Für das Püree die Kartoffeln schälen, evtl. vierteln (geht schneller), und kochen. Sobald sie gar sind, das Wasser abtropfen lassen, eine Tasse Milch erwärmen und diese zu den Kartoffeln geben. Noch bevor man mit dem Stampfen beginnt sollte man das alles würzen, dann vermischt sich alles wesentlich besser. Einfach etwas Salz, Pfeffer und eine kleine Prise geriebenen Muskat. Wer möchte kann auch ein kleines Stück Butter als Geschmacksträger mit hinzugeben, muss aber nicht sein.
Die Nürnberger Rostbratwürste kann man je nach Geschmack und Möglichkeit entweder schnell in der Pfanne braten oder auf dem Grill rösten. Ich bevorzuge immer öfter den Grill da man hier nicht mit zusätzlichem Fett arbeiten muss und es geschmacklich super ist. Allerdings haben wir auch praktischerweise einen WEBER Gasgrill auf dem Balkon, der im Nu angeschmissen ist.

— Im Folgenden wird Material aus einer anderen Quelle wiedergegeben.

/-!
# `F0P3cCMLocalNonsplitBorelTransportU2` — road (D) «DEEP-FL», block (U2-B) part 1: the one-place model `U(Φ₂)(L⁺_v) ≃ₜ* U(σ_w, Φ₂)(L_w)` at a non-split place
# respects the Borel pair of `H₂ = U(Φ₂)` — torus ↔ torus, radical ↔ radical, centre ↔ centre; central elements of the model are integral; ratio data of the ray `d(α, (σ_w α)⁻¹)`

Cell `pub/hodgecm-mathlib`, crux H413 = `stmt-HodgeConjecture-24833` (lane `--supports … --as helper`), route HCCMUnconditional; seat LH4-p02 (g3) on the road (D)
owner LH6-p04 (g3)'s deal «IWAHORI-U2★» block (U2-B).  THEOREMS ONLY: no `def`, no instance, no notation, no `sorry`, no named fact.  The `N = 2` mirror of ★
`Literature/NumberTheory/Automorphic/CMLocalNonsplitBorelTransport` (B-p04, `N = 3`, `Φ₃ = qsForm`) and of §1 of ★ `Theorems/F0P3CMBorelIwahoriDatum`, proofs verbatim with
`3 ↦ 2`; consumed by part 2 ★∕GREEN `Theorems/F0P3cCMBorelIwahoriDatumU2` (the transport of an Iwahori datum to `cmBorelTriple L 2 v`).
HONEST LABEL: HC_CM is proved only modulo the 7 printed citations (2 remaining: hLiu418 = stmt-HodgeConjecture-24832, h413 = stmt-HodgeConjecture-24833) until rung 0 closes;
count-neutral plumbing.

THE MATHEMATICS ([PlatonovRapinchuk1994, §5.1]: for `v` non-split, `G_{F_v} = G(E_w)` — the one-place model; [Rogawski1990, §1.10 p. 9; §4.4 p. 46]: `B = T N` in `U(2)`).
`e := localNonsplitEquiv c Φ₂ _ w hw` reads a matrix over `∏_{w′ ∣ v} L_{w′}` at the UNIQUE place `w` above `v`; «diagonal» and «upper unitriangular» are entrywise
conditions, hence `T′.comap e = T₂`, `N′.comap e = N₂`; `e` is a group isomorphism, hence `Z′.comap e = Z`.  A central element of `U′ = U(σ_w, Φ₂)(L_w)` is a scalar `u·1`
([PlatonovRapinchuk1994, §2.3], ★ `exists_coe_eq_scalar_of_mem_center_unitaryGroupOfForm`) with `σ_w(u) u = 1` (the `(0,1)` entry of `Φ₂`), so `|u|_w = 1` and `u·1 ∈ GL₂(𝒪_w)`.

* `placeForm_antidiagTwo_eq`, `localNonsplitEquiv_apply_apply₂`, `localNonsplitEquiv_mem_torusU_iff₂` ∕ **`comap_localNonsplitEquiv_torusU₂`**,
  `localNonsplitEquiv_mem_unipotentU_iff₂` ∕ **`comap_localNonsplitEquiv_unipotentU₂`**, `localNonsplitEquiv_mem_center_iff₂` ∕ **`comap_localNonsplitEquiv_center₂`**,
  **`center_le_comap_glInt₂`**, **`exists_units_of_coe_eq_diagonal₂`**.

## References
* [PlatonovRapinchuk1994] V. Platonov, A. Rapinchuk, *Algebraic Groups and Number Theory* (1994), §2.3, §5.1 (the one-place model).
* [Rogawski1990] J. D. Rogawski, *Automorphic Representations of Unitary Groups in Three Variables* (1990), §1.10 p. 9; §4.4 p. 46 (`H = U(2) × U(1)`).
* [Casselman1995] W. Casselman, *Introduction to the theory of admissible representations of `p`-adic reductive groups* (draft 1 May 1995), Prop. 1.4.3, Prop. 1.4.4.
-/

set_option autoImplicit false
-- the mandated namespace has the single-problem summit's repeated segment (`HodgeConjecture.HodgeConjecture`)
set_option linter.dupNamespace false

open scoped MatrixGroups Pointwise WithZero
open ValuativeRel Matrix
open Literature.NumberTheory Literature.NumberTheory.Automorphic Literature.NumberTheory.Automorphic.UnitaryGroup
open _root_.NumberField _root_.IsDedekindDomain

namespace Summit.HodgeConjecture.HodgeConjecture.Cruxes.H413.F0P3cCMLocalNonsplitBorelTransportU2

variable (L : Type) [Field L] [NumberField L] [IsCMField L] (v : HeightOneSpectrum (𝓞 ↥(maximalRealSubfield L)))
  (w : PlacesOver L v) (hw : IsCMField.complexConj L • w.1 = w.1)

/-! ## §1 Model lemmas at the place `w` for `U(Φ₂)` -/

omit [IsCMField L] in
/-- The local form of `Φ₂` at `w` is `Φ₂` over `L_w` (★ `antidiagOne_eq_over`, `StdForm.over_map`). [cite: Rogawski1990, §1.10 p. 9; §4.4 p. 46] -/
theorem placeForm_antidiagTwo_eq :
    placeForm (Matrix.of fun i j : Fin 2 => if i.val + j.val + 1 = 2 then (1 : L) else 0) w.1 = (StdForm.antidiagonal 2).over (w.1.adicCompletion L) := by
  rw [placeForm, antidiagOne_eq_over, StdForm.over_map]

/-- Entry formula for the one-place model of `U(Φ₂)`: `(e g)ᵢⱼ = gᵢⱼ(w)` (★ `coe_localNonsplitEquiv_apply`). [cite: PlatonovRapinchuk1994, §5.1] -/
theorem localNonsplitEquiv_apply_apply₂ (g : «local» L (IsCMField.complexConj L) 2 (Matrix.of fun i j : Fin 2 => if i.val + j.val + 1 = 2 then (1 : L) else 0) v)
    (i j : Fin 2) :
    (((localNonsplitEquiv (IsCMField.complexConj L) (Matrix.of fun i j : Fin 2 => if i.val + j.val + 1 = 2 then (1 : L) else 0)
          (IsCMField.complexConj_ne_one L) w hw g :
        ↥(unitaryGroupOfForm (galAdicCompletionMap (L := L) (IsCMField.complexConj L) hw)
          (placeForm (Matrix.of fun i j : Fin 2 => if i.val + j.val + 1 = 2 then (1 : L) else 0) w.1))) :
          GL (Fin 2) (w.1.adicCompletion L)) : Matrix (Fin 2) (Fin 2) (w.1.adicCompletion L)) i j =
      (((g : «local» L (IsCMField.complexConj L) 2 (Matrix.of fun i j : Fin 2 => if i.val + j.val + 1 = 2 then (1 : L) else 0) v) :
          GL (Fin 2) (LocalRing L v)) : Matrix (Fin 2) (Fin 2) (LocalRing L v)) i j w := by
  have h := congr_fun (congr_fun (coe_localNonsplitEquiv_apply L (Matrix.of fun i j : Fin 2 => if i.val + j.val + 1 = 2 then (1 : L) else 0) v w hw g) i) j
  rw [h, Matrix.map_apply, Pi.evalRingHom_apply]

/-- **Torus ↔ torus** at `N = 2`: `e g ∈ T(L_w) ↔ g ∈ T₂(L⁺_v) = (cmBorelTriple L 2 v).M` (both are «the matrix is diagonal», read entrywise at the unique place `w`).
[cite: PlatonovRapinchuk1994, §5.1] [cite: Rogawski1990, §1.10 p. 9] -/
theorem localNonsplitEquiv_mem_torusU_iff₂ (g : «local» L (IsCMField.complexConj L) 2 (Matrix.of fun i j : Fin 2 => if i.val + j.val + 1 = 2 then (1 : L) else 0) v) :
    localNonsplitEquiv (IsCMField.complexConj L) (Matrix.of fun i j : Fin 2 => if i.val + j.val + 1 = 2 then (1 : L) else 0) (IsCMField.complexConj_ne_one L) w hw g ∈
        torusU (galAdicCompletionMap (L := L) (IsCMField.complexConj L) hw)
          (placeForm (Matrix.of fun i j : Fin 2 => if i.val + j.val + 1 = 2 then (1 : L) else 0) w.1) ↔
      g ∈ (cmBorelTriple L 2 v).M := by
  have hL : localNonsplitEquiv (IsCMField.complexConj L) (Matrix.of fun i j : Fin 2 => if i.val + j.val + 1 = 2 then (1 : L) else 0)
        (IsCMField.complexConj_ne_one L) w hw g ∈
        torusU (galAdicCompletionMap (L := L) (IsCMField.complexConj L) hw)
          (placeForm (Matrix.of fun i j : Fin 2 => if i.val + j.val + 1 = 2 then (1 : L) else 0) w.1) ↔
      (((localNonsplitEquiv (IsCMField.complexConj L) (Matrix.of fun i j : Fin 2 => if i.val + j.val + 1 = 2 then (1 : L) else 0)
          (IsCMField.complexConj_ne_one L) w hw g :
        ↥(unitaryGroupOfForm (galAdicCompletionMap (L := L) (IsCMField.complexConj L) hw)
          (placeForm (Matrix.of fun i j : Fin 2 => if i.val + j.val + 1 = 2 then (1 : L) else 0) w.1))) :
          GL (Fin 2) (w.1.adicCompletion L)) : Matrix (Fin 2) (Fin 2) (w.1.adicCompletion L)).IsDiag :=
    (mem_torusU_iff _).trans (MonoidHom.mem_range.symm.trans (mem_range_glDiagonal_iff_isDiag _))
  have hR : g ∈ (cmBorelTriple L 2 v).M ↔
      (((g : «local» L (IsCMField.complexConj L) 2 (Matrix.of fun i j : Fin 2 => if i.val + j.val + 1 = 2 then (1 : L) else 0) v) :
          GL (Fin 2) (LocalRing L v)) : Matrix (Fin 2) (Fin 2) (LocalRing L v)).IsDiag :=
    (mem_torusU_iff (σ := conjLocal L (IsCMField.complexConj L) v) (J := cmLocalForm L 2 v) g).trans
      (MonoidHom.mem_range.symm.trans (mem_range_glDiagonal_iff_isDiag _))
  rw [hL, hR]
  simp only [Matrix.IsDiag, Pairwise]
  refine forall_congr' fun i => forall_congr' fun j => imp_congr_right fun _ => ?_
  rw [localNonsplitEquiv_apply_apply₂, ← apply_eq_zero_iff_apply_apply_eq_zero L v w hw]

/-- **`T(L_w).comap e = (cmBorelTriple L 2 v).M`**. [cite: PlatonovRapinchuk1994, §5.1] [cite: Rogawski1990, §1.10 p. 9] -/
theorem comap_localNonsplitEquiv_torusU₂ :
    (torusU (galAdicCompletionMap (L := L) (IsCMField.complexConj L) hw)
        (placeForm (Matrix.of fun i j : Fin 2 => if i.val + j.val + 1 = 2 then (1 : L) else 0) w.1)).comap
        (localNonsplitEquiv (IsCMField.complexConj L) (Matrix.of fun i j : Fin 2 => if i.val + j.val + 1 = 2 then (1 : L) else 0)
            (IsCMField.complexConj_ne_one L) w hw :
          «local» L (IsCMField.complexConj L) 2 (Matrix.of fun i j : Fin 2 => if i.val + j.val + 1 = 2 then (1 : L) else 0) v →*
            ↥(unitaryGroupOfForm (galAdicCompletionMap (L := L) (IsCMField.complexConj L) hw)
              (placeForm (Matrix.of fun i j : Fin 2 => if i.val + j.val + 1 = 2 then (1 : L) else 0) w.1))) =
      (cmBorelTriple L 2 v).M := by
  ext g
  rw [Subgroup.mem_comap]
  exact localNonsplitEquiv_mem_torusU_iff₂ L v w hw g

/-- **Radical ↔ radical** at `N = 2`: `e g ∈ N(L_w) ↔ g ∈ N₂(L⁺_v) = (cmBorelTriple L 2 v).N` (upper unitriangular on both sides, read entrywise at the unique place `w`).
[cite: PlatonovRapinchuk1994, §5.1] [cite: Rogawski1990, §1.10 p. 9] -/
theorem localNonsplitEquiv_mem_unipotentU_iff₂ (g : «local» L (IsCMField.complexConj L) 2 (Matrix.of fun i j : Fin 2 => if i.val + j.val + 1 = 2 then (1 : L) else 0) v) :
    localNonsplitEquiv (IsCMField.complexConj L) (Matrix.of fun i j : Fin 2 => if i.val + j.val + 1 = 2 then (1 : L) else 0) (IsCMField.complexConj_ne_one L) w hw g ∈
        unipotentU (galAdicCompletionMap (L := L) (IsCMField.complexConj L) hw)
          (placeForm (Matrix.of fun i j : Fin 2 => if i.val + j.val + 1 = 2 then (1 : L) else 0) w.1) ↔
      g ∈ (cmBorelTriple L 2 v).N := by
  haveI : Subsingleton (PlacesOver L v) :=
    PlacesOver.subsingleton_of_smul_eq (IsCMField.complexConj L) (IsCMField.complexConj_ne_one L) w hw
  have key := localNonsplitEquiv_apply_apply₂ L v w hw g
  rw [mem_unipotentU_iff]
  change _ ↔ ((g : «local» L (IsCMField.complexConj L) 2 (Matrix.of fun i j : Fin 2 => if i.val + j.val + 1 = 2 then (1 : L) else 0) v) :
      GL (Fin 2) (LocalRing L v)) ∈ upperUnitriangular (Fin 2) (LocalRing L v)
  rw [mem_upperUnitriangular_iff]
  constructor
  · rintro ⟨htri, hdiag⟩
    refine ⟨fun i j hij => ?_, fun i => ?_⟩
    · funext w'
      obtain rfl : w' = w := Subsingleton.elim _ _
      rw [← key, htri hij]
      rfl
    · funext w'
      obtain rfl : w' = w := Subsingleton.elim _ _
      rw [← key, hdiag i]
      rfl
  · rintro ⟨htri, hdiag⟩
    refine ⟨fun i j hij => ?_, fun i => ?_⟩
    · rw [key, htri hij]
      rfl
    · rw [key, hdiag i]
      rfl

/-- **`N(L_w).comap e = (cmBorelTriple L 2 v).N`**. [cite: PlatonovRapinchuk1994, §5.1] [cite: Rogawski1990, §1.10 p. 9] -/
theorem comap_localNonsplitEquiv_unipotentU₂ :
    (unipotentU (galAdicCompletionMap (L := L) (IsCMField.complexConj L) hw)
        (placeForm (Matrix.of fun i j : Fin 2 => if i.val + j.val + 1 = 2 then (1 : L) else 0) w.1)).comap
        (localNonsplitEquiv (IsCMField.complexConj L) (Matrix.of fun i j : Fin 2 => if i.val + j.val + 1 = 2 then (1 : L) else 0)
            (IsCMField.complexConj_ne_one L) w hw :
          «local» L (IsCMField.complexConj L) 2 (Matrix.of fun i j : Fin 2 => if i.val + j.val + 1 = 2 then (1 : L) else 0) v →*
            ↥(unitaryGroupOfForm (galAdicCompletionMap (L := L) (IsCMField.complexConj L) hw)
              (placeForm (Matrix.of fun i j : Fin 2 => if i.val + j.val + 1 = 2 then (1 : L) else 0) w.1))) =
      (cmBorelTriple L 2 v).N := by
  ext g
  rw [Subgroup.mem_comap]
  exact localNonsplitEquiv_mem_unipotentU_iff₂ L v w hw g

/-- **Centre ↔ centre** at `N = 2`: `e z ∈ Z(U(σ_w,Φ₂)(L_w)) ↔ z ∈ Z(U(Φ₂)(L⁺_v))` (★ `localNonsplitEquiv_mem_center`; `e` injective).
[cite: PlatonovRapinchuk1994, §5.1] -/
theorem localNonsplitEquiv_mem_center_iff₂ (z : «local» L (IsCMField.complexConj L) 2 (Matrix.of fun i j : Fin 2 => if i.val + j.val + 1 = 2 then (1 : L) else 0) v) :
    localNonsplitEquiv (IsCMField.complexConj L) (Matrix.of fun i j : Fin 2 => if i.val + j.val + 1 = 2 then (1 : L) else 0) (IsCMField.complexConj_ne_one L) w hw z ∈
        Subgroup.center ↥(unitaryGroupOfForm (galAdicCompletionMap (L := L) (IsCMField.complexConj L) hw)
          (placeForm (Matrix.of fun i j : Fin 2 => if i.val + j.val + 1 = 2 then (1 : L) else 0) w.1)) ↔
      z ∈ Subgroup.center («local» L (IsCMField.complexConj L) 2 (Matrix.of fun i j : Fin 2 => if i.val + j.val + 1 = 2 then (1 : L) else 0) v) := by
  refine ⟨fun hz => ?_, fun hz => localNonsplitEquiv_mem_center (IsCMField.complexConj L)
    (Matrix.of fun i j : Fin 2 => if i.val + j.val + 1 = 2 then (1 : L) else 0) v (IsCMField.complexConj_ne_one L) w hw hz⟩
  rw [Subgroup.mem_center_iff] at hz ⊢
  intro g
  apply (localNonsplitEquiv (IsCMField.complexConj L) (Matrix.of fun i j : Fin 2 => if i.val + j.val + 1 = 2 then (1 : L) else 0)
    (IsCMField.complexConj_ne_one L) w hw).injective
  rw [map_mul, map_mul]
  exact hz _

/-- **`Z(U(σ_w,Φ₂)(L_w)).comap e = Z(U(Φ₂)(L⁺_v))`**. [cite: PlatonovRapinchuk1994, §5.1] -/
theorem comap_localNonsplitEquiv_center₂ :
    (Subgroup.center ↥(unitaryGroupOfForm (galAdicCompletionMap (L := L) (IsCMField.complexConj L) hw)
        (placeForm (Matrix.of fun i j : Fin 2 => if i.val + j.val + 1 = 2 then (1 : L) else 0) w.1))).comap
        (localNonsplitEquiv (IsCMField.complexConj L) (Matrix.of fun i j : Fin 2 => if i.val + j.val + 1 = 2 then (1 : L) else 0)
            (IsCMField.complexConj_ne_one L) w hw :
          «local» L (IsCMField.complexConj L) 2 (Matrix.of fun i j : Fin 2 => if i.val + j.val + 1 = 2 then (1 : L) else 0) v →*
            ↥(unitaryGroupOfForm (galAdicCompletionMap (L := L) (IsCMField.complexConj L) hw)
              (placeForm (Matrix.of fun i j : Fin 2 => if i.val + j.val + 1 = 2 then (1 : L) else 0) w.1))) =
      Subgroup.center («local» L (IsCMField.complexConj L) 2 (Matrix.of fun i j : Fin 2 => if i.val + j.val + 1 = 2 then (1 : L) else 0) v) := by
  ext z
  rw [Subgroup.mem_comap]
  exact localNonsplitEquiv_mem_center_iff₂ L v w hw z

Kleines Steak mit Kartoffel-Wedges und Kräuterquark

  • Steaks (z.B. einfach kleine Minutensteaks)
  • große Kartoffeln nach Bedarf (festkochend)
  • 1 Becher Speisequark, mager
  • gehackte Kräuter (gerne auch aus dem Tiefkühlfach)
  • Olivenöl
  • Pflanzenöl
  • Salz und Pfeffer

Am besten mit den Kartoffeln beginnen. Diese sehr gut waschen und bei Bedarf schrubben da sie nicht unbedingt geschält werden müssen. Nun gut abtrocknen, halbieren und die Hälften dann in etwas dickere Scheiben schneiden. Alles in eine Schüssel geben und mit etwas Öl (z.B. Sonnenblumenöl) und Salz marinieren. Gerne kann man hier für den Pep auch etwas süßes Paprikapulver o.ä. hinzugeben. Jetzt alle Kartoffelecken auf einem Blech mit Backpapier verteilen und für ca. 20 Minuten bei ca. 200° in den Ofen schieben.
Der Kräuterquark ist schnell angerührt. Einfach Quark mit Kräutern, einem guten Schuss Olivenöl und Salz gut durchmischen, fertig ist der gesunde Dipp.
Zum Schluss, kurz bevor die Wedges fertig sind, die Steaks salzen und nach belieben würzen und wirklich nur ganz kurz in der Pfanne anbraten. Sie müssen nicht ganz gar sein, da sie auf dem Teller dann noch „nachgaren“ (evtl. kurz Alufolie darüber legen). Guten Appetit!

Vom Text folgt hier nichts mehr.